I realise now after finally getting on the scales 2 weeks ago and seeing them register at 24st 3lb that my attitude has all been wrong and I have expected far too much of myself and as a result I have been doomed to 'fail' every time! I have yo yo'd up and down the scales most of my adult life but have ended up bigger and unhappier with every feeble attempt. I once got down to 8st 12lb and looked and felt wonderful but within 2 years I was back up to being morbidly obese again and so you can imagine how disgusted this made me feel about myself? I have finally realised that I must not treat food as either my biggest friend; who comforts me when I am down OR my most feared enemy; responsible for all my failures and problems and it is I myself NOT my food that chooses what path I take from now on! It has taken a lifetime for me to reach this weight and so success will not happen overnight and as I am only human I am bound to give in to temptation from time to time, just like any other 'normal' person! However, it's about allowing myself to fail sometimes and not letting those failures shape my whole life that is the key to my future health and happiness and I know now just why that lesson is the most valuable lesson I could ever teach myself! When you fall off your bicycle they tell you to jump straight back on don't they .................. so if my bicycle should topple that's exactly what I will do! :character00201:

I think when you are overweight you view yourself differently to 'normal' slim people and your relationship with both yourself and food is so destructive and therefore if you do have a 'binge' (and slim people have binges too) your self hatred and your low opinion of yourself makes you put unrealistic and unfair demands on any attempt to lose weight!

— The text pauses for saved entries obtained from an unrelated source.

import Summits.CriticalPhenomena.CardyFormulaZ2.Theorems.CardyComplexConeParafermionToSLESixFamiliesDiamondTurnCountFrame
import Literature.Probability.LatticeModels.MedialExplorationVertexEscapeB
import HarnessLib

/-!
# The escape staircase of a touch site, VIII: the two gadgets at the start edge
# (line `potential-darboux-picard-diamond`, S1t `stub_freeSideTurnCount`, part 12)

Crux `ParafermionToSLESixFamilies` (stmt-CriticalPhenomena-11389), line `potential-darboux-picard-diamond`, stub
`stub_freeSideTurnCount` (S1t). The escape path of a touch site enters the start corner `(x₀, k₀)` from the outer corner `p⋆`
of the face across the start edge `{x₀, x₀ + u_{k₀}}`, in one of two ways according to which outer corner is outside the
diamond: GADGET 1, `p⋆ = x₀ + u_{k₀+3}`: one step `k₀ + 1` into `x₀` and the escape is completed by the corner
`(x₀, k₀ + 3)` (`turnCount_eq_of_vertexEscape_side`, value `-4 - (walkTurns + 1)`); GADGET 2,
`p⋆ = x₀ + u_{k₀+3} + u_{k₀}`: steps `k₀ + 1` onto the `B`-end `x₀ + u_{k₀}` of the start edge and `k₀ + 2` along it into
`x₀` (`turnCount_eq_of_vertexEscapeB_side`, value `-4 - walkTurns`). `gadget_data` (registered) packages both as one
interface: the gadget steps `gds`, the offset `g ∈ {1, 0}`, their bookkeeping, and the resulting turn-count theorem for
every vertex path ending with `gds`.
-/

noncomputable section

namespace Summit.CriticalPhenomena.CardyFormulaZ2.Cruxes.ParafermionToSLESixFamilies.PotentialDarbouxPicardDiamond

open Literature.Probability Literature.Probability.LatticeModels Literature.Probability.Percolation
open Literature.Probability.LatticeModels.DiscreteDobrushin

/-- One lattice step changes each frame coordinate by at most one. -/
theorem abs_frame_sub_le_one_of_step (k m : Fin 4) (v : Site 2) :
    |xiC k (v + cornerUnit m) - xiC k v| ≤ 1 ∧ |upC k (v + cornerUnit m) - upC k v| ≤ 1 := by
  rw [abs_le, abs_le]
  fin_cases k <;> fin_cases m <;> simp [xiC, upC, cornerUnit]

/-- Two perpendicular lattice steps change each frame coordinate by at most one. -/
theorem abs_frame_sub_le_one_of_two_steps (k m : Fin 4) (v : Site 2) :
    |xiC k (v + cornerUnit m + cornerUnit (m + 1)) - xiC k v| ≤ 1 ∧ |upC k (v + cornerUnit m + cornerUnit (m + 1)) - upC k v| ≤ 1 := by
  rw [abs_le, abs_le]
  fin_cases k <;> fin_cases m <;> simp [xiC, upC, cornerUnit]

/-- **The two gadgets at the start edge** (registered helper of `stub_freeSideTurnCount`). See the module docstring. -/
theorem gadget_data : ∀ (E : DiscreteDobrushin) (hE : E.IsZdAdmissible) (k : Fin 4) (ps : Site 2), (ps = (startCorner hE).1 + cornerUnit ((startCorner hE).2 + 3) ∨ ps = (startCorner hE).1 + cornerUnit ((startCorner hE).2 + 3) + cornerUnit (startCorner hE).2) → ∃ (gds : List (Fin 4)) (g : ℤ), gds ≠ [] ∧ pathEnd ps gds = (startCorner hE).1 ∧ (∀ v ∈ pathVerts ps gds, v = ps ∨ v = (startCorner hE).1 + cornerUnit (startCorner hE).2) ∧ (pathVerts ps gds).Nodup ∧ (startCorner hE).1 ∉ pathVerts ps gds ∧ (|xiC k (startCorner hE).1 - xiC k ps| ≤ 1 ∧ |upC k (startCorner hE).1 - upC k ps| ≤ 1) ∧ (∀ v ∈ pathVerts ps gds, |xiC k v - xiC k ps| ≤ 1 ∧ |upC k v - upC k ps| ≤ 1) ∧ (∀ (u : Site 2) (j : Fin 4) (ds : List (Fin 4)) (d : Site 2 × Fin 4) (S : ℤ), ds.head? = some (j + 1) → 2 ≤ ds.length → pathEnd u ds = (startCorner hE).1 → lastDir ds = lastDir gds → (∀ v ∈ (pathVerts u ds).tail, (∀ i : Fin 4, ¬ E.IsInnerFace (faceAt v i)) ∨ v ∈ E.zdArcB) → (pathVerts u ds ++ [(startCorner hE).1]).Nodup → d ∈ cornerWalk u j ds → d.2 = j + 3 → (∀ p' : Site 2 × Fin 4, E.IsInnerFace (cFace p') → sideVal j (cpos p') ≤ S) → (∀ d' ∈ cornerWalk u j ds, sideVal j (cpos d') ≤ S) → sideVal j (cpos ((startCorner hE).1, (startCorner hE).2 + 3)) ≤ S → sideVal j (cpos d) = S → ∀ (ω : BondConfig (Site 2)) (t : ℕ), t < exitTime hE ω → cornerOrbit (E.bcBondConfig ω) (startCorner hE) t = (u, j) → turnCount (E.bcBondConfig ω) (startCorner hE) t = -4 - (walkTurns j ds + g)) := by
  intro E hE k ps hps
  have cornerUnit_add_three_add_one : ∀ k : Fin 4, cornerUnit (k + 3) + cornerUnit (k + 1) = 0 := by decide
  have cornerUnit_add_add_two : ∀ k : Fin 4, cornerUnit k + cornerUnit (k + 2) = 0 := by decide
  set x₀ := (startCorner hE).1 with hx₀
  set k₀ := (startCorner hE).2 with hk₀
  rcases hps with hps | hps
  · -- GADGET 1: one step `k₀ + 1` into `x₀`, completed by the corner `(x₀, k₀ + 3)`
    have hend : pathEnd ps [k₀ + 1] = x₀ := by
      rw [pathEnd_cons, hps, add_assoc, cornerUnit_add_three_add_one, add_zero]; rfl
    have hne : x₀ ≠ ps := by
      intro h
      have := congrArg (fun w => w - x₀) h
      simp only [hps, sub_self, add_sub_cancel_left] at this
      exact cornerUnit_ne_zero _ this.symm
    refine ⟨[k₀ + 1], 1, List.cons_ne_nil _ _, hend, ?_, ?_, ?_, ?_, ?_, ?_⟩
    · intro v hv; simp [pathVerts] at hv; exact Or.inl hv
    · simp [pathVerts]
    · simp [pathVerts]; exact hne
    · have := abs_frame_sub_le_one_of_step k (k₀ + 3) x₀
      rw [← hps] at this
      rw [abs_sub_comm, abs_sub_comm (upC k x₀)]; exact this
    · intro v hv; simp [pathVerts] at hv; subst hv; simp
    · intro u j ds d S hhead _ hdsend hlast hforb hnodup hd hidx hI hEc hx hdS ω t ht horb
      rw [lastDir_singleton] at hlast
      have hd' : d ∈ escapeList hE u j ds := List.mem_append_left _ hd
      have hI' : ∀ p : Site 2 × Fin 4, E.IsInnerFace (cFace p) → sideVal j (cpos p) ≤ sideVal j (cpos d) :=
        fun p hp => hdS ▸ hI p hp
      have hE' : ∀ d' ∈ escapeList hE u j ds, sideVal j (cpos d') ≤ sideVal j (cpos d) := by
        intro d' hd'
        rw [escapeList, List.mem_append, List.mem_singleton] at hd'
        rw [hdS]
        rcases hd' with h | rfl
        · exact hEc d' h
        · exact hx
      exact turnCount_eq_of_vertexEscape_side hE hhead hdsend hlast hforb hnodup hd' hidx hI' hE' ω ht horb
  · -- GADGET 2: step `k₀ + 1` onto the `B`-end, then `k₀ + 2` along the start edge into `x₀`
    have hb : ps + cornerUnit (k₀ + 1) = x₀ + cornerUnit k₀ := by
      rw [hps, add_assoc, add_assoc, add_comm (cornerUnit k₀), ← add_assoc (cornerUnit (k₀ + 3)), cornerUnit_add_three_add_one,
        zero_add]
    have hend : pathEnd ps [k₀ + 1, k₀ + 2] = x₀ := by
      rw [pathEnd_cons, pathEnd_cons, hb, add_assoc, cornerUnit_add_add_two, add_zero]; rfl
    have hverts : pathVerts ps [k₀ + 1, k₀ + 2] = [ps, x₀ + cornerUnit k₀] := by
      rw [pathVerts_cons, pathVerts_cons, hb]; rfl
    have hne1 : x₀ ≠ ps := by
      intro h
      have := congrArg (xiC k₀) (h.trans hps)
      simp only [xiC_add_unit0, xiC_add_unit3] at this
      omega
    have hne2 : x₀ ≠ x₀ + cornerUnit k₀ := by
      intro h
      have := congrArg (xiC k₀) h
      simp only [xiC_add_unit0] at this
      omega
    have hne3 : ps ≠ x₀ + cornerUnit k₀ := by
      intro h
      have := congrArg (upC k₀) (hps.symm.trans h)
      simp only [upC_add_unit0, upC_add_unit3] at this
      omega
    refine ⟨[k₀ + 1, k₀ + 2], 0, List.cons_ne_nil _ _, hend, ?_, ?_, ?_, ?_, ?_, ?_⟩
    · intro v hv
      rw [hverts] at hv
      simp at hv
      exact hv
    · rw [hverts]; simp [hne3]
    · rw [hverts]; simp [hne1, hne2]
    · have := abs_frame_sub_le_one_of_two_steps k (k₀ + 3) x₀
      rw [(fin4_escape_arith k₀).1, ← hps] at this
      rw [abs_sub_comm, abs_sub_comm (upC k x₀)]; exact this
    · intro v hv
      rw [hverts] at hv
      simp at hv
      rcases hv with rfl | rfl
      · simp
      · rw [← hb]; exact abs_frame_sub_le_one_of_step k (k₀ + 1) ps
    · intro u j ds d S hhead hlen hdsend hlast hforb hnodup hd hidx hI hEc _ hdS ω t ht horb
      rw [lastDir_cons_cons, lastDir_singleton] at hlast
      have hI' : ∀ p : Site 2 × Fin 4, E.IsInnerFace (cFace p) → sideVal j (cpos p) ≤ sideVal j (cpos d) :=
        fun p hp => hdS ▸ hI p hp
      have hE' : ∀ d' ∈ cornerWalk u j ds, sideVal j (cpos d') ≤ sideVal j (cpos d) := fun d' h => hdS ▸ hEc d' h
      rw [add_zero]
      exact turnCount_eq_of_vertexEscapeB_side hE hhead hlen hdsend hlast hforb (List.nodup_append.1 hnodup).1 hd hidx hI' hE'
        ω ht horb

end Summit.CriticalPhenomena.CardyFormulaZ2.Cruxes.ParafermionToSLESixFamilies.PotentialDarbouxPicardDiamond

end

I am going to remind myself that I am not in a competition and that I am not up against the world and most importantly I will admit to being only human and 'normal' - so what if I have had a 'bad' day or a 'bad' week, it wont mean I have failed, I have just had a small hiccup and if I can face up to my little moment of weakness then instead of feeling ashamed and guilt ridden I will feel proud, yes proud, because by finally facing up to reality, it will be a real test of my strength to succeed this time and I refuse any more to bury my head in the sand and shy away from the truth!

So Lucy ........ Please don't feel ashamed, frightened or embarrassed you have no reason to feel any of those negative things. One little setback is really not as serious as you probably think and you wont be the first and you certainly wont be the last that this will have happened to and your consultant will be well aware of this and I am sure he/she will do everything within their power to reassure you and put you back on the right track! The main thing is putting it behind you so that you can look back and see it as another successful hurdle you have crossed!

Good luck and I hope my new outlook may have inspired you to stand up tall and face your future with lots of positive energy? :)

Sue x

PS. By the way I got weighed on Friday and I have lost 9lbs in 10 days so I now weight 23st 9lb ......... so I am on my way down!